A crise era consequência de vários fatores, mas à época estávamos saindo de uma situação de suposta bonança, com o advento em 94 do Plano Real, que controlou a inflação galopante que impedia o crescimento do país. Eu não sou especialista em economia mas, a meu ver, vivemos ciclos de tempestade e bonança, às vezes uns maiores que os outros. Se durante os anos posteriores à 94 o Dólar era equiparado ao Real em uma escala quase 1:1, a economia parecia começar, em 97, uma queda vertiginosa, que culminou na Desvalorização do Real em 1999. Essa crise se estendeu até o início dos anos 2000, e talvez tenha sido a grande responsável pela vitória de Lula no pleito de 2001. Lula representava uma eterna esperança de mudança e o PT, estrategicamente, aprendeu com as sucessivas derrotas a fazer um discurso que se não abandonava certas bandeiras do passado, como a preocupação com políticas sociais, se mostrava mais preocupado em agradar  a todos, mesmo os que temiam sua tradição de militância de esquerda. O Lulinha “Paz & Amor” surge, aí, como uma opção razoável ao “Empacotando” Henrique Cardoso, e a ascensão econômica experimentada pelo país naquele momento, mesmo diante do prelúdio da gigantesca crise mundial, foi um marco na política nacional.

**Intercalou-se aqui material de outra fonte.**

/-- `φ ≤ lam ψ` for `lam ≥ 0`. [folklore] -/
theorem adaptedProfile_le (hlam : 0 ≤ lam) (w : EuclideanSpace ℝ (Fin 3)) :
    adaptedProfile x₁ x lam w ≤ lam * bump2 x₁ w :=
  mul_le_of_le_one_right (mul_nonneg hlam (bump2_nonneg _ _)) (stepH_le_one _)

/-- Where `ψ(w) ≥ ψ(x)/2` the step is saturated: `φ(w) = lam ψ(w)`. [folklore] -/
theorem adaptedProfile_of_ge (hx : 0 < bump2 x₁ x) {w : EuclideanSpace ℝ (Fin 3)}
    (hw : bump2 x₁ x / 2 ≤ bump2 x₁ w) : adaptedProfile x₁ x lam w = lam * bump2 x₁ w := by
  unfold adaptedProfile
  rw [stepH_of_ge, mul_one]
  rw [le_div_iff₀ hx]; linarith

/-- Where `ψ(w) ≤ ψ(x)/4` the profile vanishes. [folklore] -/
theorem adaptedProfile_of_le (hx : 0 < bump2 x₁ x) {w : EuclideanSpace ℝ (Fin 3)}
    (hw : bump2 x₁ w ≤ bump2 x₁ x / 4) : adaptedProfile x₁ x lam w = 0 := by
  unfold adaptedProfile
  rw [stepH_of_le, mul_zero]
  rw [div_le_iff₀ hx]; linarith

/-- **The profile is supported well inside the ball**: `tsupport φ ⊆ {ψ ≥ ψ(x)/4} ⊆ B(x₁, 2)`.
[folklore] -/
theorem tsupport_adaptedProfile_subset (hx : 0 < bump2 x₁ x) :
    tsupport (adaptedProfile x₁ x lam) ⊆ {w | bump2 x₁ x / 4 ≤ bump2 x₁ w} := by
  refine closure_minimal (fun w hw => ?_) (isClosed_le continuous_const (bump2_contDiff x₁ (n := 0)).continuous)
  by_contra h
  exact hw (adaptedProfile_of_le hx (le_of_lt (not_le.1 h)))

/-- `tsupport φ ⊆ B(x₁, 2)`. [folklore] -/
theorem tsupport_adaptedProfile_subset_ball (hx : 0 < bump2 x₁ x) :
    tsupport (adaptedProfile x₁ x lam) ⊆ ball x₁ 2 := fun w hw =>
  bump2_pos_iff.1 (lt_of_lt_of_le (by linarith) (tsupport_adaptedProfile_subset hx hw))

/-- `φ` has compact support. [folklore] -/
theorem hasCompactSupport_adaptedProfile (hx : 0 < bump2 x₁ x) :
    HasCompactSupport (adaptedProfile x₁ x lam) :=
  HasCompactSupport.of_support_subset_isCompact (isCompact_closedBall x₁ 2)
    ((subset_tsupport _).trans ((tsupport_adaptedProfile_subset_ball hx).trans ball_subset_closedBall))

/-- **The graph of the profile stays in the region of the earlier time**: with
`lam = κ_s/(κ_t ψ(x))` and `‖y‖ < κ_t ψ(x)`, for `w ∈ B(x₁, 2)` and `θ ∈ [0,1]`,
`cx w + i cx ((θ φ(w)) y) ∈ Ω_{κ_s}`. [cite: GrujicKukavica1998, §2] -/
theorem adaptedProfile_graph_mem (hx : 0 < bump2 x₁ x) {κs κt : ℝ} (hκs : 0 < κs) (hκt : 0 < κt)
    (hlam : lam = κs / (κt * bump2 x₁ x)) {y : EuclideanSpace ℝ (Fin 3)} (hy : ‖y‖ < κt * bump2 x₁ x)
    {w : EuclideanSpace ℝ (Fin 3)} (hw : w ∈ ball x₁ 2) {θ : ℝ} (hθ : θ ∈ Icc (0 : ℝ) 1) :
    complexify w + Complex.I • complexify ((θ * adaptedProfile x₁ x lam w) • y) ∈
      profileRegion (fun v => κs * bump2 x₁ v) := by
  rw [complexify_add_I_smul_mem_profileRegion_iff, norm_smul, Real.norm_eq_abs]
  have hψw := bump2_pos_of_mem hw
  have hlam0 : 0 < lam := by rw [hlam]; positivity
  have hφ0 := adaptedProfile_nonneg hlam0.le w (x₁ := x₁) (x := x)
  rw [abs_of_nonneg (mul_nonneg hθ.1 hφ0)]
  have h1 : θ * adaptedProfile x₁ x lam w ≤ lam * bump2 x₁ w :=
    (mul_le_of_le_one_left hφ0 hθ.2).trans (adaptedProfile_le hlam0.le w)
  have h2 : lam * ‖y‖ < κs := by
    rw [hlam, div_mul_eq_mul_div, div_lt_iff₀ (by positivity)]
    calc κs * ‖y‖ < κs * (κt * bump2 x₁ x) := mul_lt_mul_of_pos_left hy hκs
      _ = κs * (κt * bump2 x₁ x) := rfl
  calc θ * adaptedProfile x₁ x lam w * ‖y‖ ≤ lam * bump2 x₁ w * ‖y‖ :=
        mul_le_mul_of_nonneg_right h1 (norm_nonneg _)
    _ = (lam * ‖y‖) * bump2 x₁ w := by ring
    _ < κs * bump2 x₁ w := mul_lt_mul_of_pos_right h2 hψw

E marcou, também, pela primeira vez desde o início de nossa tão recente liberdade democrática, o ponto de surgimento do PSDB como oposição. Esse movimento é importantíssimo, a meu ver, para entender porque a crise atual é muito mais política que econômica.

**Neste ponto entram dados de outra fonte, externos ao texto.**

/-- item stmt-AtomisticToContinuum-6736 · crux · rank 4 · closed · moot by None · by planner
why it might fail: meant to follow from convexity: Fournais2020 Thm 2.1 (proved) used sector-wise with box-wise chemical potential on a K-grid vs Dyson's upper bound; if C₀(K), c(K) are not uniform on the grid or the flat-top χ boundary layer leaks, it needs an LHY-precision upper bound.
sources: Fournais2020, BrietzkeFournaisSolovej2020, LSSY2005, YauYin2009, BastiCenatiempoSchlein2021
[crux] long-wave number fluctuations of the torus minimiser are relatively small: with ℓ =
(K√(ρa))⁻¹ and sliding boxes Λ_u(ℓ) (periodised), L⁻³∫_cell E_Ψ[N_{Λ_u}²] du ≤ (1+ε)(ρℓ³)² for N
large, every K, ε > 0, ρ < ρ₀(K,ε), uniformly in t. By Parseval in u it gives Σ_{0<|k|<πK√(ρa)} S(k)
≤ (π/2)⁶εN (all the static-structure input the chain needs: mode count ≪ N) and the close-pair
counts entering m₃. [difficulty: L] -/
@[route_item "route-AtomisticToContinuum-BECSumRuleBootstrap"]
def LongWaveStructureBound : Prop :=
  open Literature.MathematicalPhysics.QuantumManyBody.BoseGas in ∀ v : ℝ → ENNReal, IsRepulsiveFiniteRange v → (∀ r, v r ≠ ⊤) → ContDiff ℝ 2 (fun x : Space => (v ‖x‖).toReal) → (∃ Cₑ : ℝ, ∀ x : Space, ‖iteratedFDeriv ℝ 2 (fun x : Space => (v ‖x‖).toReal) x‖ ≤ Cₑ * Real.sqrt ((v ‖x‖).toReal)) → ∀ K : ℝ, 0 < K → ∀ ε : ℝ, 0 < ε → ∃ ρ₀ : ℝ, 0 < ρ₀ ∧ ∀ ρ : ℝ, 0 < ρ → ρ < ρ₀ → ∀ᶠ N : ℕ in Filter.atTop, ∀ t : ℝ, 0 < t → t ≤ 1 → ∀ Ψ : PeriodicTrialState N (sideLength ρ N), (let L : ℝ := sideLength ρ N; let w : ℝ → ENNReal := fun r => ENNReal.ofReal t * v r; periodicEnergy w Ψ = periodicGroundStateEnergy w N L → periodicEnergy w Ψ ≠ ⊤ → (let ℓ : ℝ := (K * Real.sqrt (ρ * (scatteringLength v).toReal))⁻¹; (∫⁻ u in cell L, ∫⁻ X in cellN N L, (∑ j : Fin N, ∑' m : Fin 3 → ℤ, (slidingBox ℓ u).indicator (fun _ => (1 : ENNReal)) (X j + latticeVec L m)) ^ 2 * (‖Ψ.ψ X‖₊ : ENNReal) ^ 2) ≤ ENNReal.ofReal ((1 + ε) * (ρ * ℓ ^ 3) ^ 2 * L ^ 3)))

Ambos os governos, Lula e FHC, vivenciaram momentos de bonança e crise. A diferença crucial é que apenas o governo FHC sucumbiu a uma crise efetivamente econômica, posto que não fez um sucessor. Por outro lado, o governo Lula quase sucumbiu a uma outra crise, uma crise efetivamente política, relacionada a uma série de escândalos políticos que vitimaram toda a cúpula articuladora do PT e que tornaram o governo cada vez mais um governo do Lula, e não do PT. Apesar disso, o partido seguiu com uma inegável força até os dias de hoje, mesmo apanhando diariamente na mídia, o principal palanque contra os governos. A Veja, que sempre foi uma revista mais de denúncia que de jornalismo, assumiu seu papel de panfleto de oposição, junto a outros portais, muitos filhotes da relação promíscua entre militares e empresários da imprensa e telecomunicações. Não sou capaz de afirmar com certeza o quanto a postura de nossa mídia é defesa de interesses econômicos ou adesão ideológica, mas as coisas acabam se misturando facilmente diante da urgência de extirpar do poder o governo do PT. E poucas vezes se viu uma força tão grande mobilizada em prol de algo sofrer derrotas tão acachapantes.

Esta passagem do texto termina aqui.